The final version of the NDAA did not include the House-passed requirement that the Pentagon review all its forms. Instead, the House-Senate conference committee directed the Pentagon to brief lawmakers within six months on the military’s efforts to find and fix documents with offensive language. And within the next year, the bill would require department leaders to give Congress a plan for how to find any other offensive forms that may still be undiscovered.
‘Unacceptable’ words
Lawmakers who pushed for legislation to address the problem said in statements that they are pleased but intend to monitor the situation.

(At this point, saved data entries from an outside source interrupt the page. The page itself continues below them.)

import Summits.CriticalPhenomena.PercolationContinuityZ3.Theorems.Transplant.FKConnectivityAllQPat3ShapeZeroK
import Summits.CriticalPhenomena.PercolationContinuityZ3.Theorems.Transplant.FKConnectivityAllQPat3EeeKPathEndFreeTsymB6
import Summits.CriticalPhenomena.PercolationContinuityZ3.Theorems.Transplant.FKConnectivityAllQPat3EeeKPathEndFreeStarXB6
import Summits.CriticalPhenomena.PercolationContinuityZ3.Theorems.Transplant.FKConnectivityAllQPat3EeeKPathEndFreeStarXmB6
import Summits.CriticalPhenomena.PercolationContinuityZ3.Theorems.Transplant.FKConnectivityAllQPat3EeeKPathEndFreeStarSB6
import Summits.CriticalPhenomena.PercolationContinuityZ3.Theorems.Transplant.FKConnectivityAllQPat3EeeKPathEndBdTsymB
import Summits.CriticalPhenomena.PercolationContinuityZ3.Theorems.Transplant.FKConnectivityAllQPat3EeeKPathEndBdStarXB
import Summits.CriticalPhenomena.PercolationContinuityZ3.Theorems.Transplant.FKConnectivityAllQPat3EeeKPathEndBdStarXmB
import Summits.CriticalPhenomena.PercolationContinuityZ3.Theorems.Transplant.FKConnectivityAllQPat3EeeKPathEndBdStarSB
import Summits.CriticalPhenomena.PercolationContinuityZ3.Theorems.Transplant.FKConnectivityAllQPat3EeeKPathEndAdTsymB
import Summits.CriticalPhenomena.PercolationContinuityZ3.Theorems.Transplant.FKConnectivityAllQPat3EeeKPathEndAdStarXB
import Summits.CriticalPhenomena.PercolationContinuityZ3.Theorems.Transplant.FKConnectivityAllQPat3EeeKPathEndAdStarXmB
import Summits.CriticalPhenomena.PercolationContinuityZ3.Theorems.Transplant.FKConnectivityAllQPat3EeeKPathEndAdStarSB
import Summits.CriticalPhenomena.PercolationContinuityZ3.Theorems.Transplant.FKConnectivityAllQPat3EeeKPathEndAdbdTsymB
import Summits.CriticalPhenomena.PercolationContinuityZ3.Theorems.Transplant.FKConnectivityAllQPat3EeeKPathEndAdbdStarXB
import Summits.CriticalPhenomena.PercolationContinuityZ3.Theorems.Transplant.FKConnectivityAllQPat3EeeKPathEndAdbdStarXmB
import Summits.CriticalPhenomena.PercolationContinuityZ3.Theorems.Transplant.FKConnectivityAllQPat3EeeKPathEndAdbdStarSB
import Summits.CriticalPhenomena.PercolationContinuityZ3.Theorems.Transplant.FKConnectivityAllQPat3EeeKPathEndAcTsymB
import Summits.CriticalPhenomena.PercolationContinuityZ3.Theorems.Transplant.FKConnectivityAllQPat3EeeKPathEndAcStarXB
import Summits.CriticalPhenomena.PercolationContinuityZ3.Theorems.Transplant.FKConnectivityAllQPat3EeeKPathEndAcStarXmB
import Summits.CriticalPhenomena.PercolationContinuityZ3.Theorems.Transplant.FKConnectivityAllQPat3EeeKPathEndAcStarSB
import Summits.CriticalPhenomena.PercolationContinuityZ3.Theorems.Transplant.FKConnectivityAllQPat3EeeKPathEndAcbdTsymB
import Summits.CriticalPhenomena.PercolationContinuityZ3.Theorems.Transplant.FKConnectivityAllQPat3EeeKPathEndAcbdStarXB
import Summits.CriticalPhenomena.PercolationContinuityZ3.Theorems.Transplant.FKConnectivityAllQPat3EeeKPathEndAcbdStarXmB
import Summits.CriticalPhenomena.PercolationContinuityZ3.Theorems.Transplant.FKConnectivityAllQPat3EeeKPathEndAcbdStarSB
import Summits.CriticalPhenomena.PercolationContinuityZ3.Theorems.Transplant.FKConnectivityAllQPat3EeeKPathEndAcadTsymB
import Summits.CriticalPhenomena.PercolationContinuityZ3.Theorems.Transplant.FKConnectivityAllQPat3EeeKPathEndAcadStarXB
import Summits.CriticalPhenomena.PercolationContinuityZ3.Theorems.Transplant.FKConnectivityAllQPat3EeeKPathEndAcadStarXmB
import Summits.CriticalPhenomena.PercolationContinuityZ3.Theorems.Transplant.FKConnectivityAllQPat3EeeKPathEndAcadStarSB
import Summits.CriticalPhenomena.PercolationContinuityZ3.Theorems.Transplant.FKConnectivityAllQPat3EeeKPathEndAcadbdTsymB
import Summits.CriticalPhenomena.PercolationContinuityZ3.Theorems.Transplant.FKConnectivityAllQPat3EeeKPathEndAcadbdStarXB
import Summits.CriticalPhenomena.PercolationContinuityZ3.Theorems.Transplant.FKConnectivityAllQPat3EeeKPathEndAcadbdStarXmB
import Summits.CriticalPhenomena.PercolationContinuityZ3.Theorems.Transplant.FKConnectivityAllQPat3EeeKPathEndAcadbdStarSB
import Summits.CriticalPhenomena.PercolationContinuityZ3.Theorems.Transplant.FKConnectivityAllQPat3EeeKRowsPathMid
import HarnessLib

/-!
# Connectivity correlation inequalities for `φ_{w,q}`, every `q > 0` — THE LEAF EEEpath_end IN ALL EIGHT K-STATES: the row facts bundled over
# the splits of `[(0, 2), (0, 3), (1, 3)]` (census g41)

Proof file (`--supports stmt-CriticalPhenomena-4575`), census lineage (gen 41) of LANE 2's FK sub-programme; builds on p205010 (kernel
theorem, internal audit signed; external expert review pending).  No definitions, no named facts, no sorries; standard axioms.

Collects the closing `_rows` theorems of the 32 data file groups `…Pat3EeeKPathEnd<State><Target>…` (8 states × 4 targets; census g41's prepared
set, kit j242142 certificates, `coefTab3K`) into four statements quantified over the state (L, K) of the three plain slots (their splits = `FK.splits_eeepathmidSkelK`):
`FK.eeeKpathend_tsym_rows / _starX_rows / _starXm_rows / _starS_rows` — the form the K-state leaf lemmas `…Pat3EeeLeafK` consume.
[cite: AyyerLinussonRavichandran2025, §7 (p. 22)]
-/

namespace Summit.CriticalPhenomena.PercolationContinuityZ3.Theorems

namespace FK

-- census g44: the splits of `[(0, 2), (0, 3), (1, 3)]` are `FK.splits_eeepathmidSkelK` of «Pat3EeeKRowsPathMid» (same plain slots as
-- EEEpath_mid; imported, not restated — gate `dedup.landed` at dry-run 2026-08-27T01:07Z, nothing recorded).

/-- **EEEpath_end rows in every K-state, target `tsym2Tab`** (kernel-checked certificates of the 8 data file groups). [cite: AyyerLinussonRavichandran2025, §7 (p. 22)] -/
theorem eeeKpathend_tsym_rows : ∀ LK ∈ splits ([(0, 2), (0, 3), (1, 3)] : List (Fin 7 × Fin 7)), ∃ prods : List Prod3, ∃ Dn : ℕ, 0 < Dn ∧
    (∃ cs : List (ℕ × ℕ × ℕ × ℕ × ℕ), prods = cs.map (Prod3.ofIdx famP11orb)) ∧
    ∀ (d : ℕ) (PK QK P1 Q1 P2 Q2 : Pat3), 8 * (prods.map fun q => (q.lam : ℤ) * q.tensor d PK QK P1 Q1 P2 Q2).sum ≤
      (Dn : ℤ) * symm8d (coefTab3K LK.1 LK.2 (0 : Fin 7) 1 4 1 2 5 2 3 6 4 5 6 tsym2Tab) d PK QK P1 Q1 P2 Q2 := by
  intro LK hLK
  rw [splits_eeepathmidSkelK] at hLK
  fin_cases hLK

  · exact ⟨eeeKpathendfree_tsymProds, 191926788294406704682347520, by decide, ⟨_, rfl⟩, eeeKpathendfree_tsym_rows⟩
  · exact ⟨eeeKpathendbd_tsymProds, 1852800, by decide, ⟨_, rfl⟩, eeeKpathendbd_tsym_rows⟩
  · exact ⟨eeeKpathendad_tsymProds, 92306388096, by decide, ⟨_, rfl⟩, eeeKpathendad_tsym_rows⟩
  · exact ⟨eeeKpathendadbd_tsymProds, 8, by decide, ⟨_, rfl⟩, eeeKpathendadbd_tsym_rows⟩
  · exact ⟨eeeKpathendac_tsymProds, 1852800, by decide, ⟨_, rfl⟩, eeeKpathendac_tsym_rows⟩
  · exact ⟨eeeKpathendacbd_tsymProds, 16, by decide, ⟨_, rfl⟩, eeeKpathendacbd_tsym_rows⟩
  · exact ⟨eeeKpathendacad_tsymProds, 8, by decide, ⟨_, rfl⟩, eeeKpathendacad_tsym_rows⟩
  · exact ⟨eeeKpathendacadbd_tsymProds, 1, by decide, ⟨_, rfl⟩, eeeKpathendacadbd_tsym_rows⟩

/-- **EEEpath_end rows in every K-state, target `starXTab`** (kernel-checked certificates of the 8 data file groups). [cite: AyyerLinussonRavichandran2025, §7 (p. 22)] -/
theorem eeeKpathend_starX_rows : ∀ LK ∈ splits ([(0, 2), (0, 3), (1, 3)] : List (Fin 7 × Fin 7)), ∃ prods : List Prod3, ∃ Dn : ℕ, 0 < Dn ∧
    (∃ cs : List (ℕ × ℕ × ℕ × ℕ × ℕ), prods = cs.map (Prod3.ofIdx famP11orb)) ∧
    ∀ (d : ℕ) (PK QK P1 Q1 P2 Q2 : Pat3), 8 * (prods.map fun q => (q.lam : ℤ) * q.tensor d PK QK P1 Q1 P2 Q2).sum ≤
      (Dn : ℤ) * symm8d (coefTab3K LK.1 LK.2 (0 : Fin 7) 1 4 1 2 5 2 3 6 4 5 6 starXTab) d PK QK P1 Q1 P2 Q2 := by
  intro LK hLK
  rw [splits_eeepathmidSkelK] at hLK
  fin_cases hLK

  · exact ⟨eeeKpathendfree_starXProds, 241333664602363656231105043128832, by decide, ⟨_, rfl⟩, eeeKpathendfree_starX_rows⟩
  · exact ⟨eeeKpathendbd_starXProds, 192, by decide, ⟨_, rfl⟩, eeeKpathendbd_starX_rows⟩
  · exact ⟨eeeKpathendad_starXProds, 640008765984, by decide, ⟨_, rfl⟩, eeeKpathendad_starX_rows⟩
  · exact ⟨eeeKpathendadbd_starXProds, 8, by decide, ⟨_, rfl⟩, eeeKpathendadbd_starX_rows⟩
  · exact ⟨eeeKpathendac_starXProds, 34329745280, by decide, ⟨_, rfl⟩, eeeKpathendac_starX_rows⟩
  · exact ⟨eeeKpathendacbd_starXProds, 16, by decide, ⟨_, rfl⟩, eeeKpathendacbd_starX_rows⟩
  · exact ⟨eeeKpathendacad_starXProds, 8, by decide, ⟨_, rfl⟩, eeeKpathendacad_starX_rows⟩
  · exact ⟨eeeKpathendacadbd_starXProds, 1, by decide, ⟨_, rfl⟩, eeeKpathendacadbd_starX_rows⟩

/-- **EEEpath_end rows in every K-state, target `mirror2 starXTab`** (kernel-checked certificates of the 8 data file groups). [cite: AyyerLinussonRavichandran2025, §7 (p. 22)] -/
theorem eeeKpathend_starXm_rows : ∀ LK ∈ splits ([(0, 2), (0, 3), (1, 3)] : List (Fin 7 × Fin 7)), ∃ prods : List Prod3, ∃ Dn : ℕ, 0 < Dn ∧
    (∃ cs : List (ℕ × ℕ × ℕ × ℕ × ℕ), prods = cs.map (Prod3.ofIdx famP11orb)) ∧
    ∀ (d : ℕ) (PK QK P1 Q1 P2 Q2 : Pat3), 8 * (prods.map fun q => (q.lam : ℤ) * q.tensor d PK QK P1 Q1 P2 Q2).sum ≤
      (Dn : ℤ) * symm8d (coefTab3K LK.1 LK.2 (0 : Fin 7) 1 4 1 2 5 2 3 6 4 5 6 (mirror2 starXTab)) d PK QK P1 Q1 P2 Q2 := by
  intro LK hLK
  rw [splits_eeepathmidSkelK] at hLK
  fin_cases hLK

  · exact ⟨eeeKpathendfree_starXmProds, 224434024522074246336000, by decide, ⟨_, rfl⟩, eeeKpathendfree_starXm_rows⟩
  · exact ⟨eeeKpathendbd_starXmProds, 34329745280, by decide, ⟨_, rfl⟩, eeeKpathendbd_starXm_rows⟩
  · exact ⟨eeeKpathendad_starXmProds, 6759612121200, by decide, ⟨_, rfl⟩, eeeKpathendad_starXm_rows⟩
  · exact ⟨eeeKpathendadbd_starXmProds, 8, by decide, ⟨_, rfl⟩, eeeKpathendadbd_starXm_rows⟩
  · exact ⟨eeeKpathendac_starXmProds, 34329745280, by decide, ⟨_, rfl⟩, eeeKpathendac_starXm_rows⟩
  · exact ⟨eeeKpathendacbd_starXmProds, 16, by decide, ⟨_, rfl⟩, eeeKpathendacbd_starXm_rows⟩
  · exact ⟨eeeKpathendacad_starXmProds, 8, by decide, ⟨_, rfl⟩, eeeKpathendacad_starXm_rows⟩
  · exact ⟨eeeKpathendacadbd_starXmProds, 1, by decide, ⟨_, rfl⟩, eeeKpathendacadbd_starXm_rows⟩

/-- **EEEpath_end rows in every K-state, target `starSTab`** (kernel-checked certificates of the 8 data file groups). [cite: AyyerLinussonRavichandran2025, §7 (p. 22)] -/
theorem eeeKpathend_starS_rows : ∀ LK ∈ splits ([(0, 2), (0, 3), (1, 3)] : List (Fin 7 × Fin 7)), ∃ prods : List Prod3, ∃ Dn : ℕ, 0 < Dn ∧
    (∃ cs : List (ℕ × ℕ × ℕ × ℕ × ℕ), prods = cs.map (Prod3.ofIdx famP11orb)) ∧
    ∀ (d : ℕ) (PK QK P1 Q1 P2 Q2 : Pat3), 8 * (prods.map fun q => (q.lam : ℤ) * q.tensor d PK QK P1 Q1 P2 Q2).sum ≤
      (Dn : ℤ) * symm8d (coefTab3K LK.1 LK.2 (0 : Fin 7) 1 4 1 2 5 2 3 6 4 5 6 starSTab) d PK QK P1 Q1 P2 Q2 := by
  intro LK hLK
  rw [splits_eeepathmidSkelK] at hLK
  fin_cases hLK

  · exact ⟨eeeKpathendfree_starSProds, 241333664602363656231105043128832, by decide, ⟨_, rfl⟩, eeeKpathendfree_starS_rows⟩
  · exact ⟨eeeKpathendbd_starSProds, 34329745280, by decide, ⟨_, rfl⟩, eeeKpathendbd_starS_rows⟩
  · exact ⟨eeeKpathendad_starSProds, 640008765984, by decide, ⟨_, rfl⟩, eeeKpathendad_starS_rows⟩
  · exact ⟨eeeKpathendadbd_starSProds, 8, by decide, ⟨_, rfl⟩, eeeKpathendadbd_starS_rows⟩
  · exact ⟨eeeKpathendac_starSProds, 192, by decide, ⟨_, rfl⟩, eeeKpathendac_starS_rows⟩
  · exact ⟨eeeKpathendacbd_starSProds, 16, by decide, ⟨_, rfl⟩, eeeKpathendacbd_starS_rows⟩
  · exact ⟨eeeKpathendacad_starSProds, 8, by decide, ⟨_, rfl⟩, eeeKpathendacad_starS_rows⟩
  · exact ⟨eeeKpathendacadbd_starSProds, 1, by decide, ⟨_, rfl⟩, eeeKpathendacadbd_starS_rows⟩

end FK

end Summit.CriticalPhenomena.PercolationContinuityZ3.Theorems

“The fact that some documents have retained descriptions for skin color such as ‘Yellow’ for Asian Americans, ‘Red’ for Native Americans and ‘Negroid’ for African Americans is deeply offensive, and quite simply unacceptable,” Hastings told CQ Roll Call in a statement. “I expect the Secretary of Defense to address this issue judiciously and am confident that these oversights will be corrected.”
Brown, meanwhile, said the mandate to fix the offensive documents is long overdue.
“Updating military forms to reflect our nation’s progress on race is one more step toward cultivating a culture of acceptance and diversity in our armed forces,” Brown said in a statement. “I hope that the Department of Defense acts quickly to get this done.”
The Senate on Tuesday cleared the final NDAA for Trump’s signature, and the president has said he will enact the measure “immediately” upon receipt.
The Defense Department did not reply to a request for comment.